**What the task requires:**
Which lines of the entries below include "coarse"? List them all.

**Stored data:**

*** Begin section ***

import Summits.QuantumFields.BalabanUV.Beta.GAN24.DerivativeRateTransferJensenLattice

/-!
# `BalabanUV.Beta.GAN24.DerivativeRateTransferJensenFree` — binder row G-an2-4 ∕ (CONV-C), route R6 «VALUES, NOT DERIVATIVES», PART 26:
# THE FREE CASE ON THE BLOCK LATTICE — at `U = 1` (all transporters `1`) the block loops are flat, so (STAB) holds with constant EXACTLY 1 for the
# block-averaged free colour Laplacian tower: `⟨Qu, H_cQu⟩ ≤ ⟨u, H_fu⟩` and `(H_f − QᵀH_cQ).PosSemidef`; plus the PosSemidef packaging of the
# lattice holonomy case for PART 20 (unit b2b-balaban-gan24-p3, gen 37; v1.1 = v1 + `posSemidef_covJensen_holonomy_lattice`)

NOT IN PRINT; OUR PROOF (for the ROUTE; [folklore] — PART 24 `covJensen_flat_lattice` BY NAME at `R = R′ = W = T = 1`).  HONEST FRAMING (cell contract,
verbatim): «discharging `BetaPertH` makes Bałaban's UV stability UNCONDITIONAL — a real constructive-QFT result; it is NOT the continuum limit and NOT the
Clay problem.»  HONEST DEPENDENCY (verbatim): «continuum YM on T⁴ ⇐ BetaPertH ∧ nine spine estimates (0/9 proved); BetaPertH ⇐ (D1) ∧ (D4) ∧ CAP+tail;
G-an2-4 gates asym, D1 and NE2/3/4.»

WHY THIS FILE.  The `U = 1` anchor of the covariant Jensen line, as a named theorem: PART 22 ∕ 24 at trivial transporters.  It is the site-field
counterpart, in form language, of road P4's `U = 1` stability (`MonotoneTorusEffective.effAction_step_mono`, plaquette fields) and of the (1.67)-lower ∕
Federbush stability quoted in `gen36/R6-LOEWNER-NOTE.md` §2a — here for the free colour Laplacian `Σ_e |u(e⁺) − u(e⁻)|²` under plain block means
`(Qu)(y) = L^{−d}·Σ_{x ∈ B(y)} u(x)` on the block lattice of PART 24, with the (d−2)-scaling `w_c·L·(L·L^{−d}) ≤ w_f`.  No slack, no κ, no t.

WHAT THIS FILE PROVES (0 sorry, 0 `def`, nothing cited):
* **`jensen_free_lattice`** — `⟨Qu, H_cQu⟩ ≤ ⟨u, H_fu⟩` for every `u`, for ANY fine form dominating `w_f·Σ_e|u(tgt e) − u(src e)|²` and ANY coarse form
  dominated by `w_c·Σ_{(y,μ)}|v(y + e_μ) − v(y)|²`, `Q` the plain block mean, `w_c·L·(L·(L^d)⁻¹) ≤ w_f`.
* **`posSemidef_jensen_free_lattice`** — the same as `(H_f − QᵀH_cQ).PosSemidef` for symmetric `H_f`, `H_c` (PART 18's (STAB) shape, constant 1).
* **`posSemidef_covJensen_holonomy_lattice`** — the PosSemidef packaging of PART 24's `covJensen_holonomy_lattice` (general orthogonal transporters,
  loops within κ): `((1+t)•H_f + ((1+t⁻¹)κ²w_c·(d·(L^d)⁻¹))•1 − QᵀH_cQ).PosSemidef` — PART 20's (STAB-ε,δ) with `G = 1` on the block lattice.
SUPPLIER work on route R6 (rank 2, REDUCTION, no seat); no consumer of record; NEVER «G-an2-4 closed»; NOT (CONV-C), NOT D1, NOT `BetaPertH`, NOT
continuum, NOT Clay.  Records: `HOME/b2b-balaban-gan24-p3/WOODBURY-FIBRE.md` v13.7.
-/

noncomputable section

open Matrix Finset Function

namespace Summit.QuantumFields.BalabanUV.Beta.GAN24.DerivativeRateTransferJensenFree

open Summit.QuantumFields.BalabanUV.Beta.GAN24.DerivativeRateTransferLoewnerKKT (mulVec_dotProduct_eq)
open Summit.QuantumFields.BalabanUV.Beta.GAN24.DerivativeRateTransferJensenLattice (covJensen_flat_lattice covJensen_holonomy_lattice)

variable {d L M : ℕ} {o : Type*} [Fintype o] [DecidableEq o]

/-- **`jensen_free_lattice` — (STAB) WITH CONSTANT EXACTLY 1 FOR THE FREE BLOCK-AVERAGED COLOUR LAPLACIAN** [our proof; PART 24 at trivial transporters].
Block lattice as in PART 24 (coarse `Fin d → ZMod M`, fine `(Fin d → ZMod M) × (Fin d → Fin L)`, fine bonds with carry); `Q` the plain block mean
(`(Qu)(y) = Σ_x [x.1 = y]·(L^d)⁻¹·u(x)`); `H_f ≥ w_f·Σ_e|u(tgt e) − u(src e)|²`, `H_c ≤ w_c·Σ_{(y,μ)}|v(y+e_μ) − v(y)|²`, `w_c·L·(L·(L^d)⁻¹) ≤ w_f`
⟹ `⟨Qu, H_cQu⟩ ≤ ⟨u, H_fu⟩`. -/
theorem jensen_free_lattice [NeZero M] (hL : 0 < L)
    {Q : Matrix ((Fin d → ZMod M) × o) (((Fin d → ZMod M) × (Fin d → Fin L)) × o) ℝ}
    (hQ : ∀ (u : ((Fin d → ZMod M) × (Fin d → Fin L)) × o → ℝ) (y : Fin d → ZMod M),
      (fun a => (Q *ᵥ u) (y, a)) = ∑ x, (if x.1 = y then ((L : ℝ) ^ d)⁻¹ else 0) • (fun b => u (x, b)))
    {Hf : Matrix (((Fin d → ZMod M) × (Fin d → Fin L)) × o) (((Fin d → ZMod M) × (Fin d → Fin L)) × o) ℝ}
    {Hc : Matrix ((Fin d → ZMod M) × o) ((Fin d → ZMod M) × o) ℝ} {wf wc : ℝ} (hwc : 0 ≤ wc)
    (hHc : ∀ v : (Fin d → ZMod M) × o → ℝ, v ⬝ᵥ (Hc *ᵥ v) ≤
      wc * ∑ e' : (Fin d → ZMod M) × Fin d, ((fun a => v (e'.1 + Pi.single e'.2 1, a)) - fun a => v (e'.1, a)) ⬝ᵥ
        ((fun a => v (e'.1 + Pi.single e'.2 1, a)) - fun a => v (e'.1, a)))
    (hHf : ∀ u : ((Fin d → ZMod M) × (Fin d → Fin L)) × o → ℝ,
      wf * ∑ e : ((Fin d → ZMod M) × (Fin d → Fin L)) × Fin d,
        ((fun b => u ((e.1.1 + ((((e.1.2 e.2 : ℕ) + 1) / L) • (Pi.single e.2 (1 : ZMod M))),
            update e.1.2 e.2 ⟨((e.1.2 e.2 : ℕ) + 1) % L, Nat.mod_lt _ hL⟩), b)) - fun b => u (e.1, b)) ⬝ᵥ
          ((fun b => u ((e.1.1 + ((((e.1.2 e.2 : ℕ) + 1) / L) • (Pi.single e.2 (1 : ZMod M))),
            update e.1.2 e.2 ⟨((e.1.2 e.2 : ℕ) + 1) % L, Nat.mod_lt _ hL⟩), b)) - fun b => u (e.1, b)) ≤ u ⬝ᵥ (Hf *ᵥ u))
    (hw : wc * L * (L * ((L : ℝ) ^ d)⁻¹) ≤ wf) (u : ((Fin d → ZMod M) × (Fin d → Fin L)) × o → ℝ) :
    (Q *ᵥ u) ⬝ᵥ (Hc *ᵥ (Q *ᵥ u)) ≤ u ⬝ᵥ (Hf *ᵥ u) := by
  have h1 : (1 : Matrix o o ℝ)ᵀ * 1 = 1 := by rw [transpose_one, Matrix.one_mul]
  refine covJensen_flat_lattice (o := o) (M := M) hL (R := fun _ => 1) (fun _ => h1) (R' := fun _ => 1) (W := fun _ _ => 1) (fun _ _ => h1)
    (Q := Q) ?_ (Hf := Hf) (Hc := Hc) (wf := wf) (wc := wc) hwc ?_ ?_ (T := fun _ _ _ => 1) (fun _ _ => rfl) (fun _ _ _ _ => by rw [Matrix.one_mul])
    hw ?_ u
  · intro u' y; rw [hQ u' y]; simp only [one_mulVec]
  · intro v; simpa only [one_mulVec] using hHc v
  · intro u'; simpa only [one_mulVec] using hHf u'
  · intro e' x; simp only [transpose_one, Matrix.one_mul]

/-- **`posSemidef_jensen_free_lattice` — THE SAME AS PART 18's (STAB) SHAPE** [our proof]: with `H_f`, `H_c` symmetric, `(H_f − Qᵀ H_c Q).PosSemidef`. -/
theorem posSemidef_jensen_free_lattice [NeZero M] (hL : 0 < L)
    {Q : Matrix ((Fin d → ZMod M) × o) (((Fin d → ZMod M) × (Fin d → Fin L)) × o) ℝ}
    (hQ : ∀ (u : ((Fin d → ZMod M) × (Fin d → Fin L)) × o → ℝ) (y : Fin d → ZMod M),
      (fun a => (Q *ᵥ u) (y, a)) = ∑ x, (if x.1 = y then ((L : ℝ) ^ d)⁻¹ else 0) • (fun b => u (x, b)))
    {Hf : Matrix (((Fin d → ZMod M) × (Fin d → Fin L)) × o) (((Fin d → ZMod M) × (Fin d → Fin L)) × o) ℝ}
    {Hc : Matrix ((Fin d → ZMod M) × o) ((Fin d → ZMod M) × o) ℝ} {wf wc : ℝ} (hwc : 0 ≤ wc) (hHfs : Hfᵀ = Hf) (hHcs : Hcᵀ = Hc)
    (hHc : ∀ v : (Fin d → ZMod M) × o → ℝ, v ⬝ᵥ (Hc *ᵥ v) ≤
      wc * ∑ e' : (Fin d → ZMod M) × Fin d, ((fun a => v (e'.1 + Pi.single e'.2 1, a)) - fun a => v (e'.1, a)) ⬝ᵥ
        ((fun a => v (e'.1 + Pi.single e'.2 1, a)) - fun a => v (e'.1, a)))
    (hHf : ∀ u : ((Fin d → ZMod M) × (Fin d → Fin L)) × o → ℝ,
      wf * ∑ e : ((Fin d → ZMod M) × (Fin d → Fin L)) × Fin d,
        ((fun b => u ((e.1.1 + ((((e.1.2 e.2 : ℕ) + 1) / L) • (Pi.single e.2 (1 : ZMod M))),
            update e.1.2 e.2 ⟨((e.1.2 e.2 : ℕ) + 1) % L, Nat.mod_lt _ hL⟩), b)) - fun b => u (e.1, b)) ⬝ᵥ
          ((fun b => u ((e.1.1 + ((((e.1.2 e.2 : ℕ) + 1) / L) • (Pi.single e.2 (1 : ZMod M))),
            update e.1.2 e.2 ⟨((e.1.2 e.2 : ℕ) + 1) % L, Nat.mod_lt _ hL⟩), b)) - fun b => u (e.1, b)) ≤ u ⬝ᵥ (Hf *ᵥ u))
    (hw : wc * L * (L * ((L : ℝ) ^ d)⁻¹) ≤ wf) :
    (Hf - Qᵀ * Hc * Q).PosSemidef := by
  refine PosSemidef.of_dotProduct_mulVec_nonneg ?_ fun u => ?_
  · rw [Matrix.IsHermitian, Matrix.conjTranspose_eq_transpose_of_trivial, transpose_sub, hHfs, transpose_mul, transpose_mul,
      transpose_transpose, hHcs, Matrix.mul_assoc]
  · simp only [star_trivial, sub_mulVec, dotProduct_sub, sub_nonneg]
    have e : u ⬝ᵥ ((Qᵀ * Hc * Q) *ᵥ u) = (Q *ᵥ u) ⬝ᵥ (Hc *ᵥ (Q *ᵥ u)) := by
      rw [mulVec_dotProduct_eq, mulVec_mulVec, mulVec_mulVec, Matrix.mul_assoc]
    rw [e]
    exact jensen_free_lattice hL hQ hwc hHc hHf hw u

/-- **`posSemidef_covJensen_holonomy_lattice` — (STAB-ε,δ) ON THE BLOCK LATTICE AS THE LOEWNER INEQUALITY PART 20 CONSUMES** [our proof; PART 24
`covJensen_holonomy_lattice` packaged]: data as there (orthogonal `R`, `R′`, `W`, partial transports `T`, loops within κ) with `H_f`, `H_c` symmetric; for every
`t > 0`: `((1 + t)•H_f + ((1 + t⁻¹)·κ²·w_c·(d·(L^d)⁻¹))•1 − QᵀH_cQ).PosSemidef`. -/
theorem posSemidef_covJensen_holonomy_lattice [NeZero M] (hL : 0 < L)
    {R : ((Fin d → ZMod M) × (Fin d → Fin L)) × Fin d → Matrix o o ℝ} (hR : ∀ e, (R e)ᵀ * R e = 1)
    {R' : (Fin d → ZMod M) × Fin d → Matrix o o ℝ}
    {W : (Fin d → ZMod M) → (Fin d → ZMod M) × (Fin d → Fin L) → Matrix o o ℝ} (hW : ∀ y x, (W y x)ᵀ * W y x = 1)
    {Q : Matrix ((Fin d → ZMod M) × o) (((Fin d → ZMod M) × (Fin d → Fin L)) × o) ℝ}
    (hQ : ∀ (u : ((Fin d → ZMod M) × (Fin d → Fin L)) × o → ℝ) (y : Fin d → ZMod M),
      (fun a => (Q *ᵥ u) (y, a)) = ∑ x, (if x.1 = y then ((L : ℝ) ^ d)⁻¹ else 0) • (W y x *ᵥ fun b => u (x, b)))
    {Hf : Matrix (((Fin d → ZMod M) × (Fin d → Fin L)) × o) (((Fin d → ZMod M) × (Fin d → Fin L)) × o) ℝ}
    {Hc : Matrix ((Fin d → ZMod M) × o) ((Fin d → ZMod M) × o) ℝ} {wf wc : ℝ} (hwc : 0 ≤ wc) (hHfs : Hfᵀ = Hf) (hHcs : Hcᵀ = Hc)
    (hHc : ∀ v : (Fin d → ZMod M) × o → ℝ, v ⬝ᵥ (Hc *ᵥ v) ≤
      wc * ∑ e' : (Fin d → ZMod M) × Fin d, ((R' e' *ᵥ fun a => v (e'.1 + Pi.single e'.2 1, a)) - fun a => v (e'.1, a)) ⬝ᵥ
        ((R' e' *ᵥ fun a => v (e'.1 + Pi.single e'.2 1, a)) - fun a => v (e'.1, a)))
    (hHf : ∀ u : ((Fin d → ZMod M) × (Fin d → Fin L)) × o → ℝ,
      wf * ∑ e : ((Fin d → ZMod M) × (Fin d → Fin L)) × Fin d,
        ((R e *ᵥ fun b => u ((e.1.1 + ((((e.1.2 e.2 : ℕ) + 1) / L) • (Pi.single e.2 (1 : ZMod M))),
            update e.1.2 e.2 ⟨((e.1.2 e.2 : ℕ) + 1) % L, Nat.mod_lt _ hL⟩), b)) - fun b => u (e.1, b)) ⬝ᵥ
          ((R e *ᵥ fun b => u ((e.1.1 + ((((e.1.2 e.2 : ℕ) + 1) / L) • (Pi.single e.2 (1 : ZMod M))),
            update e.1.2 e.2 ⟨((e.1.2 e.2 : ℕ) + 1) % L, Nat.mod_lt _ hL⟩), b)) - fun b => u (e.1, b)) ≤ u ⬝ᵥ (Hf *ᵥ u))
    {T : (Fin d → ZMod M) × Fin d → (Fin d → ZMod M) × (Fin d → Fin L) → ℕ → Matrix o o ℝ} (hT0 : ∀ e' x, T e' x 0 = 1)
    (hT : ∀ e' x i, i < L → T e' x (i + 1) = T e' x i *
      R (((x.1 + (((x.2 e'.2 : ℕ) + i) / L) • (Pi.single e'.2 (1 : ZMod M)),
            update x.2 e'.2 ⟨((x.2 e'.2 : ℕ) + i) % L, Nat.mod_lt _ hL⟩) : (Fin d → ZMod M) × (Fin d → Fin L)), e'.2))
    (hw : wc * L * (L * ((L : ℝ) ^ d)⁻¹) ≤ wf) {κ : ℝ}
    (hV : ∀ e' x (w : o → ℝ),
      (((W e'.1 x)ᵀ * R' e' * W (e'.1 + Pi.single e'.2 1) (x.1 + Pi.single e'.2 1, x.2) * (T e' x L)ᵀ - 1) *ᵥ w) ⬝ᵥ
          (((W e'.1 x)ᵀ * R' e' * W (e'.1 + Pi.single e'.2 1) (x.1 + Pi.single e'.2 1, x.2) * (T e' x L)ᵀ - 1) *ᵥ w) ≤ κ ^ 2 * (w ⬝ᵥ w))
    {t : ℝ} (ht : 0 < t) :
    ((1 + t) • Hf + ((1 + t⁻¹) * κ ^ 2 * wc * (d * ((L : ℝ) ^ d)⁻¹)) •
        (1 : Matrix (((Fin d → ZMod M) × (Fin d → Fin L)) × o) (((Fin d → ZMod M) × (Fin d → Fin L)) × o) ℝ) - Qᵀ * Hc * Q).PosSemidef := by
  refine PosSemidef.of_dotProduct_mulVec_nonneg ?_ fun u => ?_
  · rw [Matrix.IsHermitian, Matrix.conjTranspose_eq_transpose_of_trivial, transpose_sub, transpose_add, transpose_smul, transpose_smul,
      transpose_one, hHfs, transpose_mul, transpose_mul, transpose_transpose, hHcs, Matrix.mul_assoc]
  · simp only [star_trivial, sub_mulVec, add_mulVec, dotProduct_sub, dotProduct_add, smul_mulVec, dotProduct_smul, smul_eq_mul,
      one_mulVec, sub_nonneg]
    have e : u ⬝ᵥ ((Qᵀ * Hc * Q) *ᵥ u) = (Q *ᵥ u) ⬝ᵥ (Hc *ᵥ (Q *ᵥ u)) := by
      rw [mulVec_dotProduct_eq, mulVec_mulVec, mulVec_mulVec, Matrix.mul_assoc]
    rw [e]
    exact covJensen_holonomy_lattice hL hR hW hQ hwc hHc hHf hT0 hT hw hV ht u

end Summit.QuantumFields.BalabanUV.Beta.GAN24.DerivativeRateTransferJensenFree

end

*** End section ***

**Written answer:**
* **`jensen_free_lattice`** — `⟨Qu, H_cQu⟩ ≤ ⟨u, H_fu⟩` for every `u`, for ANY fine form dominating `w_f·Σ_e|u(tgt e) − u(src e)|²` and ANY coarse form
Block lattice as in PART 24 (coarse `Fin d → ZMod M`, fine `(Fin d → ZMod M) × (Fin d → Fin L)`, fine bonds with carry); `Q` the plain block mean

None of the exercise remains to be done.